Collected data entries
/-- **EXACT at each marking**: `SeqDimFour 1 n ⟺ SeqWGen n ∧ SeqWSpec n` (excluded middle on «some top point is
wide-special»). [folklore] -/
theorem seqDimFour_one_iff : SeqDimFour 1 n ↔ SeqWGen n ∧ SeqWSpec n := by
  constructor
  · intro h
    refine ⟨?_, ?_⟩
    · intro p hp k _ _ Y g h1 h2 h3 hY h4 I hord _
      exact h p hp k Y g h1 h2 h3 hY h4 I hord (fun y _ => Or.inl le_rfl)
    · intro p hp k _ _ Y g h1 h2 h3 hY h4 I hord _
      exact h p hp k Y g h1 h2 h3 hY h4 I hord (fun y _ => Or.inl le_rfl)
  · rintro ⟨hG, hS⟩ p hp k _ _ Y g h1 h2 h3 hY h4 I hord _
    by_cases hex : ∃ y : Y, idealOrder I y = ((n : ℕ) : ℕ∞) ∧ IsWideSpecialPt g hY I n y
    · exact hS p hp k Y g h1 h2 h3 hY h4 I hord hex
    · refine hG p hp k Y g h1 h2 h3 hY h4 I hord ?_
      intro y hy
      rcases classGE_or_gen_or_wspecial g hY I n y with h | h
      · exact h
      · exact absurd ⟨y, hy, h⟩ hex

/-- The two classes at one marking give all data. [folklore] -/
theorem seqDimFour_one_of_wgen_wspec (hG : SeqWGen n) (hS : SeqWSpec n) : SeqDimFour 1 n :=
  seqDimFour_one_iff.mpr ⟨hG, hS⟩

/-- `SeqWGen n` is `SeqDimFour 1 n` restricted: weaker BY LETTER. [folklore] -/
theorem seqWGen_of_seqDimFour_one (h : SeqDimFour 1 n) : SeqWGen n := (seqDimFour_one_iff.mp h).1

/-- `SeqWSpec n` is `SeqDimFour 1 n` restricted: weaker BY LETTER. [folklore] -/
theorem seqWSpec_of_seqDimFour_one (h : SeqDimFour 1 n) : SeqWSpec n := (seqDimFour_one_iff.mp h).2

/-- `SeqDimFour 2 n` is `SeqWGen n` restricted. [folklore] -/
theorem seqDimFour_two_of_seqWGen (h : SeqWGen n) : SeqDimFour 2 n := by
  intro p hp k _ _ Y g h1 h2 h3 hY h4 I hord hcls
  exact h p hp k Y g h1 h2 h3 hY h4 I hord (fun y hy => Or.inl (hcls y hy))

/-- g14's decided schema `SeqPGen n` (restated) is `SeqWGen n` restricted (the jet leaf ENLARGES the decided class).
[folklore] -/
theorem seqPGen_of_seqWGen (h : SeqWGen n) : SeqPGen n := by
  intro p hp k _ _ Y g h1 h2 h3 hY h4 I hord hcls
  refine h p hp k Y g h1 h2 h3 hY h4 I hord ?_
  intro y hy
  rcases hcls y hy with h' | h' | h' | h' | h' | h' | h' | h'
  · exact Or.inl h'
  · exact Or.inr (Or.inl h')
  · exact Or.inr (Or.inr (Or.inl h'))
  · exact Or.inr (Or.inr (Or.inr (Or.inl h')))
  · exact Or.inr (Or.inr (Or.inr (Or.inr (Or.inl h'))))
  · exact Or.inr (Or.inr (Or.inr (Or.inr (Or.inr (Or.inl h')))))
  · exact Or.inr (Or.inr (Or.inr (Or.inr (Or.inr (Or.inr (Or.inl h'))))))
  · exact Or.inr (Or.inr (Or.inr (Or.inr (Or.inr (Or.inr (Or.inr (Or.inl h')))))))

/-- g13's decided schema `SeqLGen n` (restated) is `SeqWGen n` restricted. [folklore] -/
theorem seqLGen_of_seqWGen (h : SeqWGen n) : SeqLGen n :=
  PinchCut.seqLGen_of_seqPGen (seqPGen_of_seqWGen h)
variable (L : Type) [Field L] [NumberField L] [IsCMField L] (ι : L →+* ℂ) (H : Matrix (Fin 3) (Fin 3) L) (T : GL (Fin 3) ℂ)
  (hT : (T : Matrix (Fin 3) (Fin 3) ℂ)ᴴ * H.map ι * (T : Matrix (Fin 3) (Fin 3) ℂ) = Literature.Geometry.ComplexHyperbolic.BallModel.J)
  {n' : ℕ} (e₁ : Fin 3 × Fin 1 ≃ Fin n') (dV : Fin 3 → L) (hdV : ∀ i, IsCMField.complexConj L (dV i) = dV i)
  (hdV0 : ∀ i, dV i ≠ 0) (g : GL (Fin 3) L)
  (hg : ((g : Matrix (Fin 3) (Fin 3) L).map (cmConjRingHom L))ᵀ * H * (g : Matrix (Fin 3) (Fin 3) L) = Matrix.diagonal dV)
  (μ : Literature.NumberTheory.Automorphic.IdeleClassGroup L →ₜ* Circle) (hμ : IsConjugateSymplectic L μ) (a : (↥(maximalRealSubfield L))ˣ)

variable
  [CompactSpace (↥(UnitaryGroup.adelic (↥(maximalRealSubfield L)) L (IsCMField.complexConj L) 3 (Matrix.diagonal dV)) ⧸ (UnitaryGroup.toAdelic (↥(maximalRealSubfield L)) L (IsCMField.complexConj L) 3 (Matrix.diagonal dV)).range)]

* _TASK BRIEF_
Select every line of the records holding the string "restricted".

* _TASK RESULT_
/-- `SeqWGen n` is `SeqDimFour 1 n` restricted: weaker BY LETTER. [folklore] -/
/-- `SeqWSpec n` is `SeqDimFour 1 n` restricted: weaker BY LETTER. [folklore] -/
/-- `SeqDimFour 2 n` is `SeqWGen n` restricted. [folklore] -/
/-- g14's decided schema `SeqPGen n` (restated) is `SeqWGen n` restricted (the jet leaf ENLARGES the decided class).
/-- g13's decided schema `SeqLGen n` (restated) is `SeqWGen n` restricted. [folklore] -/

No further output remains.